Oxyphil parathyroid carcinomas are uncommon neoplasms, and the clinicopathologic features of these tumors are largely unknown. We evaluated the clinicopathologic features of oxyphil parathyroid carcinomas and the expression of cytokeratin 14 (CK14), the high-affinity glucose transporter-4 (Glut-4), as well as the cell cycle proteins p27 and Ki67 and compared these with oxyphil parathyroid adenomas and chief cell parathyroid adenomas and carcinomas. Formalin-fixed, paraffin-embedded archival tissues from primary (n = 6) and recurrent (n = 4) oxyphil carcinomas were analyzed and compared with chief cell parathyroid carcinomas (n = 12), oxyphil parathyroid adenomas (n = 38), and chief cell parathyroid adenomas (n = 17) by immunohistochemistry for CK14, Glut-4, p27, and Ki67 using the avidin-biotin peroxidase system.

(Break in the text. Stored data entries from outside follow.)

import Summits.Ventures.PercRepro0.BoxEvents

/-!
# L2 · RIGHT-CONT (continued): continuity of `p ↦ P_p(0 ↔ ∂Λ_n)` and right-continuity of `θ_d`

Cell pub-perc-repro0, seat p2.  Against `Defs.lean` (p5) and `BoxEvents.lean` (G1, this seat):

* G2 : an event determined by finitely many bonds is a finite disjoint union of cylinder events, each of
       `P_p`-probability a monomial in `p`, `1 − p` (`measureReal_cylS`, `measureReal_local`); hence
       `continuous_measureReal_local` and `continuous_toBoundary`;
* G4 : `thetaI_upperSemicontinuous`; and, given L1 (`Monotone (thetaI d)`, proved by p5),
       `L2_RightCont_of_mono : Monotone (thetaI d) → L2_RightCont d` — the Lean twin of L2.
-/

open MeasureTheory ProbabilityTheory unitInterval
open scoped ENNReal Topology

namespace Summit.Ventures.PercRepro0.L2

open Summit.Ventures.PercRepro0.Defs

variable {d : ℕ}

-- BEGIN BODY

/-! ### Locality of `{0 ↔ ∂Λ_n}` -/

/-- The bonds with both endpoints in the box `Λ_n`. -/
def boxBonds (d n : ℕ) : Set (Sym2 (Vertex d)) := {e | e ∈ bonds d ∧ ∀ v ∈ e, nrm v ≤ n}

/-- There are finitely many bonds inside `Λ_n`. -/
lemma finite_boxBonds (n : ℕ) : (boxBonds d n).Finite := by
  have hfin : ((fun q : Vertex d × Vertex d => s(q.1, q.2)) ''
      ({x : Vertex d | nrm x ≤ n} ×ˢ {x : Vertex d | nrm x ≤ n})).Finite :=
    ((finite_box (d := d) n).prod (finite_box n)).image _
  refine hfin.subset ?_
  rintro e ⟨-, he⟩
  induction e using Sym2.ind with
  | h x y =>
    exact ⟨(x, y), ⟨he x (Sym2.mem_mk_left x y), he y (Sym2.mem_mk_right x y)⟩, rfl⟩

/-- Connections inside `Λ_n` depend only on the states of the bonds inside `Λ_n`. -/
lemma connIn_local {n : ℕ} {ω ω' : Config d} (h : ∀ e ∈ boxBonds d n, (e ∈ ω ↔ e ∈ ω'))
    {x y : Vertex d} (hc : ConnIn n ω x y) : ConnIn n ω' x y := by
  induction hc with
  | refl => exact Relation.ReflTransGen.refl
  | tail _ hadj ih =>
    refine ih.tail ?_
    obtain ⟨⟨hxz, hmem⟩, hx, hz⟩ := hadj
    refine ⟨⟨hxz, ?_⟩, hx, hz⟩
    rw [← h _ ?_]
    · exact hmem
    · refine ⟨(SimpleGraph.mem_edgeSet (lattice d)).2 hxz, ?_⟩
      intro v hv
      rcases Sym2.mem_iff.1 hv with rfl | rfl
      · exact hx
      · exact hz

/-- `reach d n` depends only on the states of the bonds inside `Λ_n`. -/
lemma reach_local {n : ℕ} {ω ω' : Config d} (h : ∀ e ∈ boxBonds d n, (e ∈ ω ↔ e ∈ ω'))
    (hω : ω ∈ reach d n) : ω' ∈ reach d n := by
  obtain ⟨y, hy, hc⟩ := hω
  exact ⟨y, hy, connIn_local h hc⟩

/-! ### Cylinder events and their probabilities -/

/-- The configuration prescribed by `η` on `E` (closed outside `E`), as a set of open bonds. -/
def extCfg (E : Finset (Sym2 (Vertex d))) (η : E → Bool) : Config d :=
  {e | ∃ h : e ∈ E, η ⟨e, h⟩ = true}

/-- The cylinder event "`ω` agrees with `η` on `E`". -/
def cylS (E : Finset (Sym2 (Vertex d))) (η : E → Bool) : Set (Config d) :=
  {ω | ∀ e ∈ E, (e ∈ ω ↔ e ∈ extCfg E η)}

/-- Membership in `extCfg` for bonds of `E`. -/
lemma mem_extCfg {E : Finset (Sym2 (Vertex d))} {η : E → Bool} {e : Sym2 (Vertex d)}
    (he : e ∈ E) : e ∈ extCfg E η ↔ η ⟨e, he⟩ = true := by
  simp [extCfg, he]

/-- Membership in a cylinder event. -/
lemma mem_cylS {E : Finset (Sym2 (Vertex d))} {η : E → Bool} {ω : Config d} :
    ω ∈ cylS E η ↔ ∀ e : E, ((e : Sym2 (Vertex d)) ∈ ω ↔ η e = true) := by
  simp only [cylS, Set.mem_setOf_eq]
  constructor
  · intro h e
    rw [h e e.2, mem_extCfg e.2]
  · intro h e he
    rw [mem_extCfg he]
    exact h ⟨e, he⟩

/-- Cylinder events are measurable. -/
lemma measurableSet_cylS (E : Finset (Sym2 (Vertex d))) (η : E → Bool) :
    MeasurableSet (cylS E η) := by
  have : cylS E η = ⋂ e : E, {ω : Config d | (e : Sym2 (Vertex d)) ∈ ω ↔ η e = true} := by
    ext ω
    simp only [mem_cylS, Set.mem_iInter, Set.mem_setOf_eq]
  rw [this]
  refine MeasurableSet.iInter fun e => ?_
  by_cases hη : η e = true
  · simp only [hη, iff_true]
    exact measurableSet_mem _
  · simp only [hη, Bool.false_eq_true, iff_false]
    exact (measurableSet_mem _).compl

/-- Distinct cylinders are disjoint. -/
lemma cylS_pairwiseDisjoint (E : Finset (Sym2 (Vertex d))) :
    Set.PairwiseDisjoint (Set.univ : Set (E → Bool)) (cylS E) := by
  intro η _ η' _ hne
  rw [Function.onFun, Set.disjoint_left]
  intro ω h1 h2
  apply hne
  funext e
  have h1e := mem_cylS.1 h1 e
  have h2e := mem_cylS.1 h2 e
  cases hη : η e <;> cases hη' : η' e <;> simp_all

/-- The one-bond factor of the product measure behind `setBernoulli`. -/
lemma bernoulliFactor_apply (p : I) {e : Sym2 (Vertex d)} (he : e ∈ bonds d) (q : Bool) :
    (toNNReal p • Measure.dirac (e ∈ bonds d) + toNNReal (σ p) • Measure.dirac False)
      {r : Prop | r ↔ q = true} =
      if q then (toNNReal p : ℝ≥0∞) else (toNNReal (σ p) : ℝ≥0∞) := by
  simp only [Measure.add_apply, Measure.smul_apply, Measure.dirac_apply]
  cases q
  · have h1 : (e ∈ bonds d) ∉ {r : Prop | r ↔ false = true} := by simp [he]
    have h2 : False ∈ {r : Prop | r ↔ false = true} := by simp
    rw [Set.indicator_of_notMem h1, Set.indicator_of_mem h2]
    simp
  · have h1 : (e ∈ bonds d) ∈ {r : Prop | r ↔ true = true} := by simp [he]
    have h2 : False ∉ {r : Prop | r ↔ true = true} := by simp
    rw [Set.indicator_of_mem h1, Set.indicator_of_notMem h2]
    simp

/-- The `P_p`-probability of a cylinder event on bonds is a monomial in `p` and `1 − p`. -/
lemma measure_cylS (E : Finset (Sym2 (Vertex d))) (hE : ∀ e ∈ E, e ∈ bonds d) (η : E → Bool)
    (p : I) :
    P d p (cylS E η) = ∏ e : E, (if η e then (toNNReal p : ℝ≥0∞) else (toNNReal (σ p) : ℝ≥0∞)) := by
  unfold P
  rw [setBernoulli_apply']
  have hpre : (fun P : Sym2 (Vertex d) → Prop => {i | P i}) ⁻¹' cylS E η =
      Set.pi (↑E) fun e => {r : Prop | r ↔ e ∈ extCfg E η} := by
    ext P
    simp [cylS, Set.mem_pi]
  rw [hpre, Measure.infinitePi_pi _ fun e _ => MeasurableSpace.measurableSet_top,
    ← Finset.prod_coe_sort]
  refine Finset.prod_congr rfl fun e _ => ?_
  have hset : {r : Prop | r ↔ (e : Sym2 (Vertex d)) ∈ extCfg E η} = {r : Prop | r ↔ η e = true} := by
    ext r
    simp only [Set.mem_setOf_eq, mem_extCfg e.2]
  rw [hset]
  exact bernoulliFactor_apply p (hE e e.2) (η e)

/-- Real form of `measure_cylS`. -/
lemma measureReal_cylS (E : Finset (Sym2 (Vertex d))) (hE : ∀ e ∈ E, e ∈ bonds d) (η : E → Bool)
    (p : I) :
    (P d p (cylS E η)).toReal = ∏ e : E, (if η e then (p : ℝ) else 1 - p) := by
  rw [measure_cylS E hE η p, ENNReal.toReal_prod]
  refine Finset.prod_congr rfl fun e _ => ?_
  cases η e
  · simp [unitInterval.coe_symm_eq]
  · simp

/-- The finite set of restrictions `η : E → Bool` whose extension lies in `A`. -/
noncomputable def locSet (E : Finset (Sym2 (Vertex d))) (A : Set (Config d)) : Finset (E → Bool) := by
  classical exact Finset.univ.filter fun η => extCfg E η ∈ A

/-- Membership in `locSet`. -/
lemma mem_locSet {E : Finset (Sym2 (Vertex d))} {A : Set (Config d)} {η : E → Bool} :
    η ∈ locSet E A ↔ extCfg E η ∈ A := by
  classical
  simp [locSet]

/-- An event determined by the bonds of a finite set `E` is the disjoint union of the cylinders
`cylS E η` over those `η` whose extension lies in the event. -/
lemma local_eq_biUnion {E : Finset (Sym2 (Vertex d))} {A : Set (Config d)}
    (hA : ∀ ω ω' : Config d, (∀ e ∈ E, (e ∈ ω ↔ e ∈ ω')) → ω ∈ A → ω' ∈ A) :
    A = ⋃ η ∈ locSet E A, cylS E η := by
  classical
  ext ω
  simp only [Set.mem_iUnion, exists_prop, mem_locSet]
  constructor
  · intro hω
    refine ⟨fun e => decide ((e : Sym2 (Vertex d)) ∈ ω), ?_, ?_⟩
    · refine hA ω _ ?_ hω
      intro e he
      rw [mem_extCfg he]
      simp
    · exact mem_cylS.2 fun e => by simp
  · rintro ⟨η, hη, hω⟩
    refine hA (extCfg E η) ω ?_ hη
    intro e he
    rw [mem_extCfg he, (mem_cylS.1 hω ⟨e, he⟩)]

/-- G2 (general form): the `P_p`-probability of an event determined by finitely many bonds is a
polynomial in `p`, written as a finite sum of monomials. -/
lemma measureReal_local (E : Finset (Sym2 (Vertex d))) (hE : ∀ e ∈ E, e ∈ bonds d)
    {A : Set (Config d)} (hA : ∀ ω ω' : Config d, (∀ e ∈ E, (e ∈ ω ↔ e ∈ ω')) → ω ∈ A → ω' ∈ A)
    (p : I) :
    (P d p A).toReal = ∑ η ∈ locSet E A, ∏ e : E, (if η e then (p : ℝ) else 1 - p) := by
  calc (P d p A).toReal
      = (P d p (⋃ η ∈ locSet E A, cylS E η)).toReal := by rw [← local_eq_biUnion hA]
    _ = ∑ η ∈ locSet E A, (P d p (cylS E η)).toReal := by
        rw [← measureReal_def, measureReal_biUnion_finset
          ((cylS_pairwiseDisjoint E).subset (Set.subset_univ _)) (fun η _ => measurableSet_cylS E η)]
        simp only [measureReal_def]
    _ = ∑ η ∈ locSet E A, ∏ e : E, (if η e then (p : ℝ) else 1 - p) :=
        Finset.sum_congr rfl fun η _ => measureReal_cylS E hE η p

/-- G2: the `P_p`-probability of an event determined by finitely many bonds is continuous in `p`. -/
lemma continuous_measureReal_local (E : Finset (Sym2 (Vertex d))) (hE : ∀ e ∈ E, e ∈ bonds d)
    {A : Set (Config d)}
    (hA : ∀ ω ω' : Config d, (∀ e ∈ E, (e ∈ ω ↔ e ∈ ω')) → ω ∈ A → ω' ∈ A) :
    Continuous fun p : I => (P d p A).toReal := by
  have : (fun p : I => (P d p A).toReal) = fun p : I =>
      ∑ η ∈ locSet E A, ∏ e : E, (if η e then (p : ℝ) else 1 - p) :=
    funext fun p => measureReal_local E hE hA p
  rw [this]
  refine continuous_finsetSum _ fun η _ => continuous_finsetProd _ fun e _ => ?_
  cases η e
  · exact continuous_const.sub continuous_subtype_val
  · exact continuous_subtype_val

/-- G2 for `reach d n`: `p ↦ P_p(reach d n)` is continuous on `[0,1]`. -/
lemma continuous_reach (n : ℕ) : Continuous fun p : I => (P d p (reach d n)).toReal := by
  refine continuous_measureReal_local (finite_boxBonds (d := d) n).toFinset
    (fun e he => ((finite_boxBonds n).mem_toFinset.1 he).1) fun ω ω' h => ?_
  refine reach_local fun e he => h e ?_
  exact (finite_boxBonds n).mem_toFinset.2 he

/-- G2 for `{0 ↔ ∂Λ_n}` (`n ≥ 1`): `p ↦ P_p(0 ↔ ∂Λ_n)` is continuous on `[0,1]`. -/
lemma continuous_toBoundary {n : ℕ} (hn : 1 ≤ n) :
    Continuous fun p : I => (P d p (toBoundary d n)).toReal := by
  rw [toBoundary_eq_reach hn]
  exact continuous_reach n

/-! ### Right-continuity (G4) -/

/-- A useful consequence of `tendsto_toBoundary`: every level `b > θ_d(p)` is exceeded by some
`P_p(0 ↔ ∂Λ_n)` with `n ≥ 1` from below. -/
lemma exists_toBoundary_lt (p : I) {b : ℝ} (hb : thetaI d p < b) :
    ∃ n, 1 ≤ n ∧ (P d p (toBoundary d n)).toReal < b := by
  have h := (tendsto_order.1 (tendsto_toBoundary (d := d) p)).2 b hb
  obtain ⟨n, hn1, hn2⟩ := (h.and (Filter.eventually_ge_atTop 1)).exists
  exact ⟨n, hn2, hn1⟩

/-- G4 (upper semicontinuity form): `θ_d` is upper semicontinuous on `[0,1]`. -/
theorem thetaI_upperSemicontinuous (d : ℕ) : UpperSemicontinuous (thetaI d) := by
  intro p b hb
  obtain ⟨n, hn, hlt⟩ := exists_toBoundary_lt (d := d) p hb
  have hcont := (continuous_toBoundary (d := d) hn).continuousAt (x := p)
  exact ((tendsto_order.1 hcont).2 b hlt).mono fun q hq =>
    lt_of_le_of_lt (thetaI_le_toBoundary q hn) hq

/-- G4 on the unit interval: given L1 (monotonicity), `θ_d(q) → θ_d(p)` as `q ↓ p`. -/
theorem thetaI_rightContinuous_of_mono (hmono : Monotone (thetaI d)) (p : I) :
    Filter.Tendsto (thetaI d) (𝓝[>] p) (𝓝 (thetaI d p)) := by
  rw [tendsto_order]
  constructor
  · intro a ha
    exact eventually_nhdsWithin_of_forall fun q hq => lt_of_lt_of_le ha (hmono (le_of_lt hq))
  · intro b hb
    obtain ⟨n, hn, hlt⟩ := exists_toBoundary_lt (d := d) p hb
    have hcont : Filter.Tendsto (fun q : I => (P d q (toBoundary d n)).toReal)
        (𝓝[>] p) (𝓝 ((P d p (toBoundary d n)).toReal)) :=
      ((continuous_toBoundary (d := d) hn).tendsto p).mono_left nhdsWithin_le_nhds
    exact ((tendsto_order.1 hcont).2 b hlt).mono fun q hq =>
      lt_of_le_of_lt (thetaI_le_toBoundary q hn) hq

/-- Clamping maps `(p, ∞)` into `(clamp p, 1]` when `p < 1`, continuously. -/
lemma tendsto_clamp_Ioi {p : ℝ} (h0 : 0 ≤ p) (h1 : p < 1) :
    Filter.Tendsto clamp (𝓝[Set.Ioi p] p) (𝓝[>] (clamp p)) := by
  refine tendsto_nhdsWithin_iff.2 ⟨?_, ?_⟩
  · exact (continuous_projIcc.tendsto p).mono_left nhdsWithin_le_nhds
  · refine eventually_nhdsWithin_of_forall fun q hq => ?_
    have hq' : p < q := hq
    rw [Set.mem_Ioi, ← Subtype.coe_lt_coe]
    simp only [clamp, Set.coe_projIcc]
    rw [min_eq_right h1.le, max_eq_right h0, max_eq_right (le_min zero_le_one (h0.trans hq'.le))]
    exact lt_min h1 hq'

/-- G4 on `ℝ` (second half of `L2_RightCont`): given L1, `θ_d` is right-continuous at every
`p ∈ [0,1)`. -/
theorem theta_continuousWithinAt_Ioi_of_mono (hmono : Monotone (thetaI d)) (p : ℝ) (h0 : 0 ≤ p)
    (h1 : p < 1) : ContinuousWithinAt (theta d) (Set.Ioi p) p :=
  (thetaI_rightContinuous_of_mono hmono (clamp p)).comp (tendsto_clamp_Ioi h0 h1)

/-- L2 · RIGHT-CONT (Lean twin), given L1: `L2_RightCont d`. -/
theorem L2_RightCont_of_mono (hmono : Monotone (thetaI d)) : L2_RightCont d :=
  ⟨tendsto_toBoundary, theta_continuousWithinAt_Ioi_of_mono hmono⟩

-- END BODY

end Summit.Ventures.PercRepro0.L2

Patients with primary oxyphil and chief cell carcinoma presented with high levels of serum calcium (n = 15.5 and 13.7 mg/dL, respectively). Approximately half the patients in each group died of disease. The Ki67 labeling index was higher (4.9 vs 1.9) and the p27 index lower (23 vs 66) in primary oxyphil carcinoma compared with primary oxyphil adenomas. CK14 was expressed in most oxyphil adenomas (35 of 38 cases) but not in oxyphil carcinomas (0 of 10 cases). Glut-4 was more commonly expressed in both groups of adenomas compared with carcinomas. These results show that oxyphil parathyroid carcinomas are functional malignancies similar to chief cell carcinomas and are associated with hypercalcemia, recurrence, and death. Expression of CK14 is very different in oxyphil adenomas compared with carcinomas. Although distinction between parathyroid adenomas and carcinomas can only be made by histopathologic and clinical findings, these results suggest that immunostaining for CK14, p27, and Ki67 may provide additional information to help distinguish between difficult cases of parathyroid adenomas and carcinomas. These findings also indicate that the same histopathologic features should be used to diagnose oxyphil and chief cell parathyroid carcinomas.